- Petroci needs to fire workers to `survive,' MD Diaby says
- Plans tied to crude at $26 per barrel, below previous $45
Ivory Coast’s state oil company is considering cutting its budget and needs to fire workers to continue operating, Managing Director Ibrahima Diaby said.
Petroci’s budget now assumes oil will average $26 per barrel this year, below the previous estimate of $45 per barrel, he said by phone on Wednesday. Unions have refused the company’s offer of 10 months of severance for fired employees and have demanded 40 months instead, he said. Union spokesman Herve Koutouan didn’t answer a call to his mobile phone.
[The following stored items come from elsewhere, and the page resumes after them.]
import Summits.HubbardSuperconductivity.HubbardSuperconductivity.Theorems.AnisotropyChordTransferFibre3RowCBand
import Summits.HubbardSuperconductivity.HubbardSuperconductivity.Theorems.AnisotropyChordTransferFibre3RowCL2N05370

/-!
# Route `AnisotropyChord` / H0 rotor rung, LEVEL 2 row C (KT-2b), BANDED η-FACTORISED SHARP program: the cell `ν ∈ [5370, 5800]/10⁶`, `a ∈ [4/5, 17/20]`

One `(ν, a)`-cell of the `∀L ≥ 128` kernel certificate of the off-pole tail bound (KT-2b″) with the PartN41-E §1 window-shell
cancellation, the η²-factorised evaluation AND the manifold t-band in the `t·R̄` slots (`…RowCBand`: `rowCEFT`):
★ `cellT05370C08000W08500_rowC` : `RowC.rowCCellCheckFT colN05370 4/5 17/20 443/100 81/100 (50, 24) = true` (one kernel `decide`), composed with
`RowC.offPoleTail_of_rowCCheckFT`, the column's X-sum bracket `xsN05370` and p2's `colN05370_check`:
★★ `offPoleTailT_cellN05370C08000W08500`: for EVERY `L ≥ 128` and every ground two-magnon profile (`0 ≤ Δ < 1`) with `ν`, `a` in the cell,
`‖R′‖² − P − lowN ≤ (81/100)·η_eff·(2ε₁ − T⁺)·U`.  (Supersedes the crude/sharp constants of `…RowCL2N/L2S05370…` on this cell.)
Prover seat `hubbard-h0-rotor-p1` g28–g29 (route lead); helper for piece A = stmt-HubbardSuperconductivity-23918 of rung 19089
(`--supports`, helper class).  Nothing here proves superconductivity in the Hubbard model; one kernel-certified piece of ONE
conditional reduction (the GM₃ ∀L certificate, Level-2 row C = KT-2b); the rotor TARGET as originally worded stays FALSE (g15 verdict).
Mathlib + the tree only; no sorry.  Generated by p1 g28–g29 rowc/mkfiles.py (HOME/hubbard-h0-rotor-p1/rowc/).
-/

set_option linter.dupNamespace false
set_option autoImplicit false

open Literature.Analysis.ValidatedNumerics

namespace Summit.HubbardSuperconductivity.HubbardSuperconductivity.Theorems.AnisotropyChord.Transfer.Fibre3.L2.KT2b

open L2.N1

/-- ★ the banded η-factorised sharp row-C `RExpr` cell check passes with `b = 81/100` on `a ∈ [4/5, 17/20]` over the column `colN05370`. -/
theorem cellT05370C08000W08500_rowC :
    RowC.rowCCellCheckFT colN05370 ((4 : ℚ) / 5) ((17 : ℚ) / 20) ((443 : ℚ) / 100) ((81 : ℚ) / 100) (50, 24) = true := by
  decide +kernel

/-- ★★ on this cell, for EVERY `L ≥ 128` and every ground profile: `‖R′‖² − P − lowN ≤ (81/100)·η_eff·(2ε₁ − T⁺)·U`. -/
theorem offPoleTailT_cellN05370C08000W08500 (L : ℕ) [NeZero L] (hL : 128 ≤ L) {Δ lam2 : ℝ} {f : Tor L → ℝ} (hΔ0 : 0 ≤ Δ) (hΔ1 : Δ < 1)
    (hf : IsGroundTwoMagnon L Δ lam2 f)
    (hν1 : (5370 : ℝ) / 1000000 ≤ lam2 / (2 * Real.pi / L) ^ 2) (hν2 : lam2 / (2 * Real.pi / L) ^ 2 ≤ (5800 : ℝ) / 1000000)
    (ha1 : ((4 : ℝ) / 5) ≤ Δ * f (K1 L)) (ha2 : Δ * f (K1 L) ≤ ((17 : ℝ) / 20)) :
    (ip L (resid L Δ f) (resid L Δ f)).re - polePart L Δ f - lowNormPart L Δ f
      ≤ ((81 : ℝ) / 100) * etaEff L lam2 * (2 * eps1 L - Tplus L Δ f) * Uunit L Δ f := by
  have h := RowC.offPoleTail_of_rowCCheckFT L colN05370 ((4 : ℚ) / 5) ((17 : ℚ) / 20) ((443 : ℚ) / 100) ((81 : ℚ) / 100) (50, 24) 1000000
    cellT05370C08000W08500_rowC colN05370_check xsN05370 hL hΔ0 hΔ1 hf
    (by simpa [colN05370] using hν1) (by simpa [colN05370] using hν2) (by push_cast; simpa using ha1) (by push_cast; simpa using ha2)
  simpa using h

end Summit.HubbardSuperconductivity.HubbardSuperconductivity.Theorems.AnisotropyChord.Transfer.Fibre3.L2.KT2b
Workers began a 72-hour strike this week.
“If we want to survive, we needed to fire some workers,” Diaby said. “The company has lost three-quarters of its revenue because of the drop in oil prices.”
Oil companies from Exxon Mobil Corp. to BP Plc are reporting slumping profits and cutting spending as oil plunged to the lowest level since 2003 amid growing supply and concerns about a slowdown in global economic growth. BP reported a record annual loss on Tuesday. Exxon’s credit rating outlook was lowered to negative, signaling that one of only three U.S. companies with the top rating at Standard & Poor’s may be downgraded.